The Comparison Hangover


 

 

Living over 2,000 miles from most of my family and friends means that I need an easy way to keep in touch with them and update on what’s going on in my life, as well as see how things are going with them. Without Facebook I would never know about the cute things my oldest nephew has been saying, how big my friend’s baby is getting, or that my cousin has been ill but is keeping a good outlook on life. As any good thing, without moderation it can become bad.

Social networking has become so much a part of our society that it almost seems extreme if someone does not participate in it. The other day I read this article of things that can “sink you mood”. Number two hit me right between the eyes. It was like a light turned on inside my brain, “That’s why I feel this way”. Here is what it said: 

 

 

“Spending too much time on a social network like Facebook can give you “a comparison hangover.”

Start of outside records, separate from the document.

import Literature.Topology.FourManifolds.RoundSolidTorus
import Literature.Topology.FourManifolds.ThickenedHandlebodyFour
import Mathlib.Analysis.Complex.ExponentialBounds
import HarnessLib

/-!
# A model compact connected orientable `4`-dimensional `(1,1)`-handlebody in `ℝ⁴` whose
# boundary is an explicit `S² × S¹`

Topic `Literature/Topology/FourManifolds`; first of two files discharging the named fact (B)
`Literature.Topology.FourManifolds.nonempty_diffeomorph_boundary_sphereTwo_prod_of_handleCount_one_one`
of `PropertyRTraceClosing.lean` (the boundary of a compact connected orientable `(1,1)`-handlebody
is `S² × S¹`; Kirby, *The topology of 4-manifolds* (1989), Ch. I §2, p. 8, `k = 1`; Kosinski,
*Differential Manifolds* (1993), VI (11.4)(c)).  By UNIQ₄ (Kosinski VI (11.4)(c), the tree's
`nonempty_diffeomorph_of_hasHandleDecomposition_handleCount_one_holds`) one model with computed
boundary suffices; this file builds the model and the coordinates of its boundary level, the
sequel `OneOneHandlebodyBoundary.lean` assembles the diffeomorphism `∂Y ≅ S² × S¹` and the
discharge.  Everything here is **proved**; no named fact is introduced.

* §1 **The model** `OneOneHandlebodyModel.Y = {F ≤ 0} ⊂ ℝ⁴`, `F(x, y, z, w) = f(x, y, z) + w²`
  (`OneOneHandlebodyModel.F`), the thickening (`SolidThickening.thicken₄`,
  `ThickenedHandlebodyFour.lean`) of the tilted Morse function `f = G · exp(k/64)`,
  `G = (x² + y² - 4)² + 16 z² - 1`, `k = x (12 - x² - y²)`, of the round solid torus
  (`RoundSolidTorusModel.fn`, `RoundSolidTorus.lean`: `{f ≤ 0} = {G ≤ 0}`, critical points
  `(±2, 0, 0)` below `0`, of indices `0` and `1`).  `F` is Morse with the lifted critical points
  and indices (`isMorse_thicken₄`, `criticalSetOfIndex_thicken₄_inter`), `0` is a regular level
  (`isRegularLevel_F`), `{F ≤ 0}` is compact (`‖p‖² ≤ 9`), connected (one critical point of
  index `0`; Reeb's argument `RegularSublevel.connectedSpace_of_isCompact'`), orientable, and has
  a handle decomposition with one `0`-handle and one `1`-handle (`hasHandleDecomposition_Y`,
  `RegularSublevel.hasHandleDecomposition`, Milnor 1963, Thms. 3.1–3.2) — classically
  `Y ≅ S¹ × B³`.
* §2 **Coordinates on the level `{F = 0}`.**  With the half tilt `t(x, y) = exp(k/128)`
  (`tilt`, `t² = E = exp(k/64)`), the level is `{(x² + y² - 4)² + 16 z² + (w/t)² = 1}` and
  misses `{x = y = 0}` (`three_le_of_F_eq_zero`); the sphere coordinate
  `σ(p) = (x² + y² - 4, 4 z, w/t) ∈ ℝ³` (`sig`, smooth, `‖σ‖ = 1` on the level,
  `norm_sig_eq_one`) and the parametrisation `Φ(u, θ) = (ρ θ₀, ρ θ₁, u₁/4, u₂ t(ρ θ₀, ρ θ₁))`,
  `ρ = √(4 + u₀)` (`phi`, smooth where `4 + u₀ ≠ 0`, `contDiffAt_phi`).

## References

* R. C. Kirby, *The topology of 4-manifolds*, LNM 1374 (1989), Ch. I §2, p. 8. [Kirby1989]
* A. A. Kosinski, *Differential Manifolds*, Academic Press (1993), VI (11.4)(c). [Kosinski1993]
* J. Milnor, *Morse theory*, Ann. of Math. Studies 51 (1963), §2, Thms. 3.1–3.2, proof of
  Thm. 4.1. [Milnor1963]
-/

open scoped Manifold ContDiff Topology
open Set Function Filter Metric Module

noncomputable section

namespace Literature.Topology.FourManifolds

/-- Local notation: `𝔼 n` is the model Euclidean space `EuclideanSpace ℝ (Fin n)`. -/
local notation "𝔼 " n:arg => EuclideanSpace ℝ (Fin n)

namespace OneOneHandlebodyModel

open SolidThickening RoundSolidTorusModel

/-! ### §1 The model `Y = {f(x, y, z) + w² ≤ 0} ⊂ ℝ⁴` -/

/-- The model function `F(x, y, z, w) = f(x, y, z) + w²`, the thickening
(`SolidThickening.thicken₄`) of the tilted Morse function `f = G · exp(k/64)` of the round solid
torus (`RoundSolidTorusModel.fn`, `G = (x² + y² - 4)² + 16 z² - 1`). [folklore] -/
def F : 𝔼 4 → ℝ := thicken₄ fn

/-- `F` is a Morse function on `ℝ⁴` (thickening of a Morse function). [folklore] -/
theorem isMorse_F : IsMorse (𝓡 4) F := isMorse_thicken₄ isMorse_fn

/-- `F` is smooth. [folklore] -/
theorem contDiff_F : ContDiff ℝ ∞ F := contDiff_thicken₄ contDiff_fn

/-- **`0` is a regular level of `F`**: the critical points of `F` are the lifts `(u, 0)` of the
critical points `u` of `f`, where `F = f ≠ 0`. [folklore] -/
theorem isRegularLevel_F : IsRegularLevel (𝓡 4) F 0 := by
  refine isMorse_F.isRegularLevel fun p hp => ?_
  have hd : Differentiable ℝ fn := contDiff_fn.differentiable (by simp)
  obtain ⟨u, hu, rfl⟩ := (isMCriticalPt_thicken₄_iff' hd p).1 hp
  rw [F, thicken₄_lift₃]
  exact fn_ne_zero_of_isMCriticalPt hu

/-- **The model `(1,1)`-handlebody** `Y = {F ≤ 0} = {f(x, y, z) + w² ≤ 0} ⊂ ℝ⁴`, a regular
sublevel set (`RegularSublevel`: a smooth `4`-manifold with boundary the level hypersurface
`{F = 0}`). [folklore] -/
abbrev Y : Type := RegularSublevel isRegularLevel_F

/-- On `{G ≤ 0}` the tilt exponent satisfies `k/64 ≤ 1`. [folklore] -/
theorem kf_div_le_one {u : 𝔼 3} (hu : u 0 ^ 2 + u 1 ^ 2 + u 2 ^ 2 ≤ 6) : kf u / 64 ≤ 1 := by
  simp only [kf]
  have h0 : u 0 ^ 2 ≤ 6 := by nlinarith [sq_nonneg (u 1), sq_nonneg (u 2)]
  have h0' : |u 0| ≤ 3 := by
    rw [← Real.sqrt_sq_eq_abs]
    calc Real.sqrt (u 0 ^ 2) ≤ Real.sqrt 9 := Real.sqrt_le_sqrt (by linarith)
      _ = 3 := by rw [show (9 : ℝ) = 3 ^ 2 by norm_num, Real.sqrt_sq (by norm_num)]
  have h1 : |12 - u 0 ^ 2 - u 1 ^ 2| ≤ 12 := by
    rw [abs_le]; constructor <;> nlinarith [sq_nonneg (u 0), sq_nonneg (u 1), sq_nonneg (u 2)]
  have : |u 0 * (12 - u 0 ^ 2 - u 1 ^ 2)| ≤ 36 := by
    rw [abs_mul]; nlinarith [abs_nonneg (u 0), abs_nonneg (12 - u 0 ^ 2 - u 1 ^ 2)]
  have := (abs_le.1 this).2
  linarith

/-- A priori bound: on `{F ≤ 0}` one has `‖p‖² ≤ 9`. [folklore] -/
theorem norm_sq_le_of_F_le {p : 𝔼 4} (h : F p ≤ 0) : ‖p‖ ^ 2 ≤ 9 := by
  have hw : 0 ≤ p 3 ^ 2 := sq_nonneg _
  have hfn : fn (proj₃ p) ≤ 0 := by rw [F, thicken₄_apply] at h; linarith
  have h3 := norm_sq_le_of_fn_le hfn
  have hn3 : ‖proj₃ p‖ ^ 2 = (proj₃ p) 0 ^ 2 + (proj₃ p) 1 ^ 2 + (proj₃ p) 2 ^ 2 := by
    rw [EuclideanSpace.norm_sq_eq, Fin.sum_univ_three]
    simp [Real.norm_eq_abs, sq_abs]
  -- `w² ≤ -f = -G E ≤ E ≤ e ≤ 3`
  have hG : -1 ≤ G (proj₃ p) := by
    simp only [G]; nlinarith [sq_nonneg ((proj₃ p) 0 ^ 2 + (proj₃ p) 1 ^ 2 - 4), sq_nonneg ((proj₃ p) 2)]
  have hE : E (proj₃ p) ≤ 3 := by
    have h1 : E (proj₃ p) ≤ Real.exp 1 := Real.exp_le_exp.2 (kf_div_le_one h3)
    have h2 : Real.exp 1 < 3 := lt_trans Real.exp_one_lt_d9 (by norm_num)
    linarith
  have hw3 : p 3 ^ 2 ≤ 3 := by
    rw [F, thicken₄_apply, fn] at h
    nlinarith [E_pos (proj₃ p)]
  rw [SolidThickening.norm_sq_eq]
  linarith

/-- **`{F ≤ 0}` is compact** (closed and bounded in `ℝ⁴`). [folklore] -/
theorem isCompact_preimage_F : IsCompact (F ⁻¹' Iic (0 : ℝ)) := by
  refine Metric.isCompact_of_isClosed_isBounded (isClosed_Iic.preimage contDiff_F.continuous) ?_
  rw [isBounded_iff_forall_norm_le]
  refine ⟨3, fun p hp => ?_⟩
  have h := norm_sq_le_of_F_le (p := p) hp
  nlinarith [norm_nonneg p]

/-- `Y` is compact. [folklore] -/
instance : CompactSpace Y := RegularSublevel.compactSpace_of_isCompact _ isCompact_preimage_F

/-- **The critical points of `F` of each index inside `{F ≤ 0}`**: the lifts of the minimum
`(2, 0, 0)` and of the saddle `(-2, 0, 0)` of `f`. [folklore] -/
theorem criticalSetOfIndex_inter (i : ℕ) :
    criticalSetOfIndex (𝓡 4) F i ∩ F ⁻¹' Iic (0 : ℝ) =
      lift₃ '' (if i = 0 then {SolidTorusModel.axisPt 2}
        else if i = 1 then {SolidTorusModel.axisPt (-2)} else ∅) := by
  rw [F, criticalSetOfIndex_thicken₄_inter (contDiff_fn.of_le (by norm_cast)),
    RoundSolidTorusModel.criticalSetOfIndex_inter]

/-- `Y` is connected (one critical point of index `0` in `Y`). [folklore] -/
instance : ConnectedSpace Y :=
  RegularSublevel.connectedSpace_of_isCompact' _ isCompact_preimage_F
    (by rw [criticalSetOfIndex_inter]; simp)
    ⟨lift₃ (SolidTorusModel.axisPt 2), by
      rw [F, thicken₄_lift₃]; exact fn_axisPt_two_neg.le⟩

/-- `Y` is orientable (a codimension-`0` submanifold of `ℝ⁴`). [folklore] -/
theorem isOrientable_Y : IsOrientable (𝓡∂ 4) Y :=
  RegularSublevel.isOrientable _ (isOrientable_euclideanSpace 4)

/-- The handle count of `Y`: one `0`-handle, one `1`-handle, nothing else. [folklore] -/
theorem ncard_criticalSetOfIndex_inter (i : ℕ) :
    (criticalSetOfIndex (𝓡 4) F i ∩ F ⁻¹' Iic (0 : ℝ)).ncard = handleCount 1 1 i := by
  rw [F, criticalSetOfIndex_thicken₄_inter (contDiff_fn.of_le (by norm_cast)),
    ncard_image_of_injective _ lift₃_injective, RoundSolidTorusModel.ncard_criticalSetOfIndex_inter]

/-- **`Y` has a handle decomposition with one `0`-handle and one `1`-handle** (the adapted Morse
function `F|Y + 1`; Milnor, *Morse theory* (1963), Thms. 3.1–3.2). [cite: Milnor1963, Thms. 3.1–3.2] -/
theorem hasHandleDecomposition_Y : HasHandleDecomposition 3 Y (handleCount 1 1) := by
  have hd := RegularSublevel.hasHandleDecomposition isMorse_F isRegularLevel_F
  have hfun : (fun i => (criticalSetOfIndex (𝓡 4) F i ∩ F ⁻¹' Iic (0 : ℝ)).ncard) =
      handleCount 1 1 := funext ncard_criticalSetOfIndex_inter
  rw [hfun] at hd
  exact hd


/-! ### §2 Coordinates on the boundary level `{F = 0}` -/

/-- The half tilt factor `t(x, y) = exp(x (12 - x² - y²) / 128)`, so that `t² = E`. [folklore] -/
def tilt (x y : ℝ) : ℝ := Real.exp (x * (12 - x ^ 2 - y ^ 2) / 128)

/-- `t > 0`. [folklore] -/
theorem tilt_pos (x y : ℝ) : 0 < tilt x y := Real.exp_pos _

/-- `t(u₀, u₁)² = E(u)`. [folklore] -/
theorem tilt_sq (u : 𝔼 3) : tilt (u 0) (u 1) ^ 2 = E u := by
  rw [tilt, E, kf, sq, ← Real.exp_add]
  congr 1
  ring

/-- `t(x, y) · exp(-x (12 - x² - y²) / 128) = 1`. [folklore] -/
theorem tilt_mul_exp_neg (x y : ℝ) :
    tilt x y * Real.exp (-(x * (12 - x ^ 2 - y ^ 2)) / 128) = 1 := by
  rw [tilt, ← Real.exp_add, neg_div, add_neg_cancel, Real.exp_zero]

/-- The sphere coordinate `σ(x, y, z, w) = (x² + y² - 4, 4 z, w · exp(-x (12 - x² - y²) / 128))`
of a point of `ℝ⁴`. [folklore] -/
def sig (p : 𝔼 4) : 𝔼 3 :=
  WithLp.toLp 2 ![p 0 ^ 2 + p 1 ^ 2 - 4, 4 * p 2,
    p 3 * Real.exp (-(p 0 * (12 - p 0 ^ 2 - p 1 ^ 2)) / 128)]

/-- `σ₀ = x² + y² - 4`. [folklore] -/
@[simp] theorem sig_apply_zero (p : 𝔼 4) : sig p 0 = p 0 ^ 2 + p 1 ^ 2 - 4 := rfl

/-- `σ₁ = 4 z`. [folklore] -/
@[simp] theorem sig_apply_one (p : 𝔼 4) : sig p 1 = 4 * p 2 := rfl

/-- `σ₂ = w · exp(-x (12 - x² - y²) / 128)`. [folklore] -/
@[simp] theorem sig_apply_two (p : 𝔼 4) :
    sig p 2 = p 3 * Real.exp (-(p 0 * (12 - p 0 ^ 2 - p 1 ^ 2)) / 128) := rfl

/-- `σ` is smooth. [folklore] -/
theorem contDiff_sig : ContDiff ℝ ∞ sig := by
  unfold sig
  apply PiLp.contDiff_toLp.comp
  rw [contDiff_pi]
  intro i
  fin_cases i <;> simp <;> fun_prop

/-- `‖σ(p)‖² = G(π p) + 1 + w² / E(π p)`. [folklore] -/
theorem norm_sig_sq (p : 𝔼 4) :
    ‖sig p‖ ^ 2 = G (proj₃ p) + 1 + p 3 ^ 2 / E (proj₃ p) := by
  rw [EuclideanSpace.norm_sq_eq, Fin.sum_univ_three]
  simp only [Real.norm_eq_abs, sq_abs, sig_apply_zero, sig_apply_one, sig_apply_two]
  have hE : E (proj₃ p) = tilt (p 0) (p 1) ^ 2 := by rw [← tilt_sq]; rfl
  have he : Real.exp (-(p 0 * (12 - p 0 ^ 2 - p 1 ^ 2)) / 128) = (tilt (p 0) (p 1))⁻¹ :=
    (inv_eq_of_mul_eq_one_right (tilt_mul_exp_neg (p 0) (p 1))).symm
  have htp := tilt_pos (p 0) (p 1)
  rw [hE, he, G, proj₃_apply_zero, proj₃_apply_one, proj₃_apply_two]
  field_simp
  ring

/-- On the level `{F = 0}`: `w² = -G(π p) E(π p)`. [folklore] -/
theorem sq_eq_of_F_eq_zero {p : 𝔼 4} (hp : F p = 0) : p 3 ^ 2 = -(G (proj₃ p) * E (proj₃ p)) := by
  rw [F, thicken₄_apply, fn] at hp
  linarith

/-- On the level `{F = 0}`: `G(π p) ≤ 0`. [folklore] -/
theorem G_nonpos_of_F_eq_zero {p : 𝔼 4} (hp : F p = 0) : G (proj₃ p) ≤ 0 := by
  have h := sq_eq_of_F_eq_zero hp
  nlinarith [E_pos (proj₃ p), sq_nonneg (p 3)]

/-- On the level `{F = 0}`: `3 ≤ x² + y²`. [folklore] -/
theorem three_le_of_F_eq_zero {p : 𝔼 4} (hp : F p = 0) : 3 ≤ p 0 ^ 2 + p 1 ^ 2 := by
  have h := G_nonpos_of_F_eq_zero hp
  simp only [G, proj₃_apply_zero, proj₃_apply_one, proj₃_apply_two] at h
  nlinarith [sq_nonneg (p 2), sq_nonneg (p 0 ^ 2 + p 1 ^ 2 - 4)]

/-- **On the level `{F = 0}` the sphere coordinate is a unit vector**: `‖σ(p)‖ = 1`. [folklore] -/
theorem norm_sig_eq_one {p : 𝔼 4} (hp : F p = 0) : ‖sig p‖ = 1 := by
  have h2 : ‖sig p‖ ^ 2 = 1 := by
    rw [norm_sig_sq, sq_eq_of_F_eq_zero hp]
    have := E_pos (proj₃ p)
    field_simp
    ring
  nlinarith [norm_nonneg (sig p)]

/-- The radius `ρ(u) = √(4 + u₀)`. [folklore] -/
def rho (u : 𝔼 3) : ℝ := Real.sqrt (4 + u 0)

/-- The parametrisation `Φ(u, θ) = (ρ θ₀, ρ θ₁, u₁ / 4, u₂ t(ρ θ₀, ρ θ₁))`, `ρ = √(4 + u₀)`, of the
level `{F = 0}` by `ℝ³ × ℝ²` (restricted below to `S² × S¹`). [folklore] -/
def phi (q : 𝔼 3 × 𝔼 2) : 𝔼 4 :=
  WithLp.toLp 2 ![rho q.1 * q.2 0, rho q.1 * q.2 1, q.1 1 / 4,
    q.1 2 * tilt (rho q.1 * q.2 0) (rho q.1 * q.2 1)]

/-- `Φ₀ = ρ θ₀`. [folklore] -/
@[simp] theorem phi_apply_zero (q : 𝔼 3 × 𝔼 2) : phi q 0 = rho q.1 * q.2 0 := rfl

/-- `Φ₁ = ρ θ₁`. [folklore] -/
@[simp] theorem phi_apply_one (q : 𝔼 3 × 𝔼 2) : phi q 1 = rho q.1 * q.2 1 := rfl

/-- `Φ₂ = u₁ / 4`. [folklore] -/
@[simp] theorem phi_apply_two (q : 𝔼 3 × 𝔼 2) : phi q 2 = q.1 1 / 4 := rfl

/-- `Φ₃ = u₂ t(ρ θ₀, ρ θ₁)`. [folklore] -/
@[simp] theorem phi_apply_three (q : 𝔼 3 × 𝔼 2) :
    phi q 3 = q.1 2 * tilt (rho q.1 * q.2 0) (rho q.1 * q.2 1) := rfl

/-- `Φ` is smooth at every point with `4 + u₀ ≠ 0`. [folklore] -/
theorem contDiffAt_phi {q : 𝔼 3 × 𝔼 2} (hq : 4 + q.1 0 ≠ 0) : ContDiffAt ℝ ∞ phi q := by
  have hρ : ContDiffAt ℝ ∞ (fun q : 𝔼 3 × 𝔼 2 => rho q.1) q := by
    unfold rho
    exact ContDiffAt.sqrt (by fun_prop) hq
  have h0 : ContDiffAt ℝ ∞ (fun q : 𝔼 3 × 𝔼 2 => rho q.1 * q.2 0) q := hρ.mul (by fun_prop)
  have h1 : ContDiffAt ℝ ∞ (fun q : 𝔼 3 × 𝔼 2 => rho q.1 * q.2 1) q := hρ.mul (by fun_prop)
  rw [contDiffAt_euclidean]
  intro i
  fin_cases i
  · exact h0
  · exact h1
  · change ContDiffAt ℝ ∞ (fun q : 𝔼 3 × 𝔼 2 => q.1 1 / 4) q
    fun_prop
  · change ContDiffAt ℝ ∞
      (fun q : 𝔼 3 × 𝔼 2 => q.1 2 * tilt (rho q.1 * q.2 0) (rho q.1 * q.2 1)) q
    unfold tilt
    refine ContDiffAt.mul (by fun_prop) (ContDiffAt.exp ?_)
    exact ((h0.mul ((contDiffAt_const.sub (h0.pow 2)).sub (h1.pow 2))).div_const 128)

end OneOneHandlebodyModel

end Literature.Topology.FourManifolds
import Summits.AtomisticToContinuum.Crystallization.Theorems.FreeSplittingCertificatesStrictSplittingRuleP1HatFirstMoment
import Summits.AtomisticToContinuum.Crystallization.Theorems.FreeSplittingCertificatesStrictSplittingRuleP1HatSecondMoment
import Summits.AtomisticToContinuum.Crystallization.Theorems.FreeSplittingCertificatesStrictSplittingRuleP1BareWeight

/-!
# `StrictSplittingRule` (stmt-AtomisticToContinuum-12560): the VERTEX STAR of the quarter triangulation as an averaging device — star radius, mass, monotone and polynomial star integrals (P1 interpolant object, part 80)

Route `FreeSplittingCertificates`, crux r3 `StrictSplittingRule` (H12⋆ = `stub_coreJointCoercive`), unit b2b-freesplit-B gen 36.
VALUE = kernel bricks for the (S) TAIL LEMMA (HOME FAR-LEMMA-SPEC §20 (c)/(e)(3)): hypothesis (S) of `coreJointCoercive_cell_of_certificates₈`
(per-site domination off the reach set) is an infinite family of inequalities; its far tail is an expansion of the hat-averages
`Σ_{T ∋ q} ∫_T λ_q(y) f(y − y_p) dy` of the radial weights around `y_q`, controlled by the star's ZEROTH, FIRST (`p1Hat_firstMoment`, part 25) and
SECOND (`p1Hat_secondMoment`, part 25c) moments and by the STAR RADIUS.  This file supplies, in the incidence form of `p1SiteBare`
(cells `(q − o, π)` with `p1VertOff (p1Par (q − o)) π m = o`):
* `fpSq_starOffset_le_even/odd`, **`p1Star_vertex_fpSq_le`**, **`fpSq_sub_le_of_mem_starCell`** — every vertex, hence every point, of a star
  cell of `q` satisfies `|y − y_q|² ≤ 4a²/3 + h²` (the octahedron diagonal; extracted from the edge multiset `p1Star_sum_offsets` by a
  sum-of-nonnegatives argument, then Jensen on the cell);
* **`p1Hat_mass`** — `Σ_{incidences} ∫_T λ_q = √3a²h/2` (`= V_site`; 24 incidences);
* **`p1Star_setIntegral_mono`** — monotonicity of the star integral under a pointwise inequality on the star cells;
* **`p1Star_setIntegral_poly`** — the star integral of `c₀ + ⟪c₁, y − y_q⟫ + (y − y_q)ᵀC(y − y_q)` in closed form (mass, first moment
  `(√3a²h/240)·W(q)`, second-moment matrix `(√3a²h/2)·Σ₂`);
* `p1SiteBare_const_eq_star` — `p1SiteBare a h W (fun _ => z) q` is the star integral of `y ↦ q_{W(y)}(z)`.
NOT a proof of H12⋆, NOT summit progress.  [folklore: P1 finite elements]
-/

noncomputable section

open Set Function Metric MeasureTheory Filter Topology
open scoped BigOperators NNReal ENNReal

namespace Summit.AtomisticToContinuum.Crystallization.Theorems.StrictSplittingRuleBirth

open Summit.AtomisticToContinuum.Crystallization.Theorems.PalmUnimodularRigidity.LayeredLawsSelectHcp
  (hcpSite hcpSite_apply_zero hcpSite_apply_one hcpSite_apply_two)
open Literature.MathematicalPhysics.StatisticalMechanics (haggLabel alternatingHagg haggLabel_alternating)

/-! ## The star radius -/

/-- Squared lengths of the star's edge offsets, EVEN layer: each is `0`, `a²`, `a²/3 + h²` or `4a²/3 + h²`, hence `≤ 4a²/3 + h²`. -/
theorem fpSq_starOffset_le_even (a h : ℝ) {qk : ℤ} (hk : Even qk) (qi qj : ℤ) :
    ∀ d ∈ ({(-1, -1, 0), (-1, 0, -1), (-1, 0, 0), (-1, 1, -1), (0, -1, 0), (0, -1, 1), (0, 0, -1), (0, 0, 0), (0, 0, 1), (0, 1, -1),
        (0, 1, 0), (1, -1, 0), (1, 0, -1), (1, 0, 0), (1, 1, -1)} : Finset (ℤ × ℤ × ℤ)),
      fpSq (fun k => hcpSite a h ((qk, qi, qj) + d) k - hcpSite a h (qk, qi, qj) k) ≤ 4 * a ^ 2 / 3 + h ^ 2 := by
  have h3 : √3 * √3 = 3 := Real.mul_self_sqrt (by norm_num)
  have hk1 : ¬Even (qk + 1) := by rw [Int.even_add_one]; exact not_not.2 hk
  have hk2 : ¬Even (qk + -1) := by rw [← sub_eq_add_neg, Int.even_sub_one]; exact not_not.2 hk
  have ha2 := sq_nonneg a
  have hh2 := sq_nonneg h
  intro d hd
  simp only [Finset.mem_insert, Finset.mem_singleton] at hd
  rcases hd with rfl | rfl | rfl | rfl | rfl | rfl | rfl | rfl | rfl | rfl | rfl | rfl | rfl | rfl | rfl <;>
    simp [fpSq, hk, hk1, hk2, hcpSite_apply_zero, hcpSite_apply_one, hcpSite_apply_two, haggLabel_alternating] <;>
    nlinarith [h3]
import Literature.Analysis.FluidPDE.CKNMorreyRepresentation
import Literature.Analysis.FluidPDE.ParabolicRieszPotentialProofs
import HarnessLib

/-!
# Lemma 13.5 of Lemarié-Rieusset 2016 from the representation (13.50)–(13.52) alone

Analysis/FluidPDE proofs file for the named fact
`Literature.Analysis.FluidPDE.LemarieRieusset2016.lemma13_5_step` (`CKNMorreyBootstrap.lean`: one
step of the Morrey bootstrap proving Lemarié-Rieusset 2016, Lemma 13.5, pp. 475–477). The accepted
`CKNMorreyRepresentation.lean` proves the step from two named facts, Adams' inequality
`adams_parabolicRieszPotential` (Cor. 5.1) and the representation `step3_velocityBound`
((13.50)–(13.52) with the classes of `γ⃗`, `η⃗`); the former is now a theorem
(`adams_parabolicRieszPotential_holds`, `ParabolicRieszPotentialProofs.lean`, on the maximal
function files `ParabolicMaximalFunction*.lean` and `ParabolicHedberg.lean`), so the step, and
Lemma 13.5, depend on the single analytic fact `step3_velocityBound`:

* `LemarieRieusset2016.lemma13_5_step_of_velocityBound : step3_velocityBound → lemma13_5_step`;
* `LemarieRieusset2016.lemma13_5_of_velocityBound : step3_velocityBound → lemma13_5`.

What `step3_velocityBound` still needs (see `CKNMorreyRepresentation.lean`): the heat-kernel
bounds and the Oseen kernel `e^{νtΔ}∇∂ⱼ∂ₗΔ⁻¹`, uniqueness for the heat equation in `𝒮'`, the
pressure equation (13.19) and its localisation (13.51), and Calderón's first commutator theorem.

## References

* P. G. Lemarié-Rieusset, *The Navier–Stokes Problem in the 21st Century*, CRC Press (2016),
  Cor. 5.1 (p. 112), §13.9 Step 3 (pp. 474–477), Lemma 13.5 (p. 475). [LemarieRieusset2016]
-/

namespace Literature.Analysis.FluidPDE

namespace LemarieRieusset2016

/-- **The bootstrap step of Lemma 13.5 from the representation (13.50)–(13.52)**: Adams'
inequality being proved (`adams_parabolicRieszPotential_holds`), the accepted reduction
`lemma13_5_step_of` leaves only `step3_velocityBound`. [cite: LemarieRieusset2016, proof of Lemma 13.5 pp. 475–477] -/
theorem lemma13_5_step_of_velocityBound (hR : step3_velocityBound) : lemma13_5_step :=
  lemma13_5_step_of adams_parabolicRieszPotential_holds hR

/-- **Lemma 13.5 from the representation (13.50)–(13.52)** (Lemarié-Rieusset 2016, Lemma 13.5,
p. 475): `step3_velocityBound → lemma13_5`, through the proved step and the proved iteration
`lemma13_5_of_step`. [cite: LemarieRieusset2016, Lemma 13.5 p. 475] -/
theorem lemma13_5_of_velocityBound (hR : step3_velocityBound) : lemma13_5 :=
  lemma13_5_of_step (lemma13_5_step_of_velocityBound hR)

end LemarieRieusset2016

end Literature.Analysis.FluidPDE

“I first heard [this term] from Marie Forleo, which describes the crummy feelings you get after engaging in way too much envy-stoking behavior, especially without the full picture of what someone else’s life is really like,” said Ashley Eder, LPC, a psychotherapist in Boulder, Colorado. How do you know when too much is too much? “When you find the smile from reading up on your friends’ lives has faded,” she said.”

 

 

 

It made so much sense.

 

In the place that I am in right now I tend to spend a lot of time on Pinterest looking at how I can decorate and arrange a place once I get one. What I can buy once we have money. How I can shop and coupon once we have our own refrigerator  Even how I can clean and organize once there is something to organize. Unfortunately those things take my mind away from living in the now. I tend to dream about what could be and will be, instead of embracing what is

 

So with Facebook I am going to try to make sure I still stay connected, without spending hours on there a day. Stopping if my smile fades when I read up on their lives. With Pinterest I am making a conscious effort to not go browsing, but only look for specific things that I’m in need of now. As my friend at work keeps telling me, “Life is good, even when its bad”. I want to be able to see the good in MY life, so I need to stop drowning it out with someone else’s “good” that I don’t even know the whole story behind.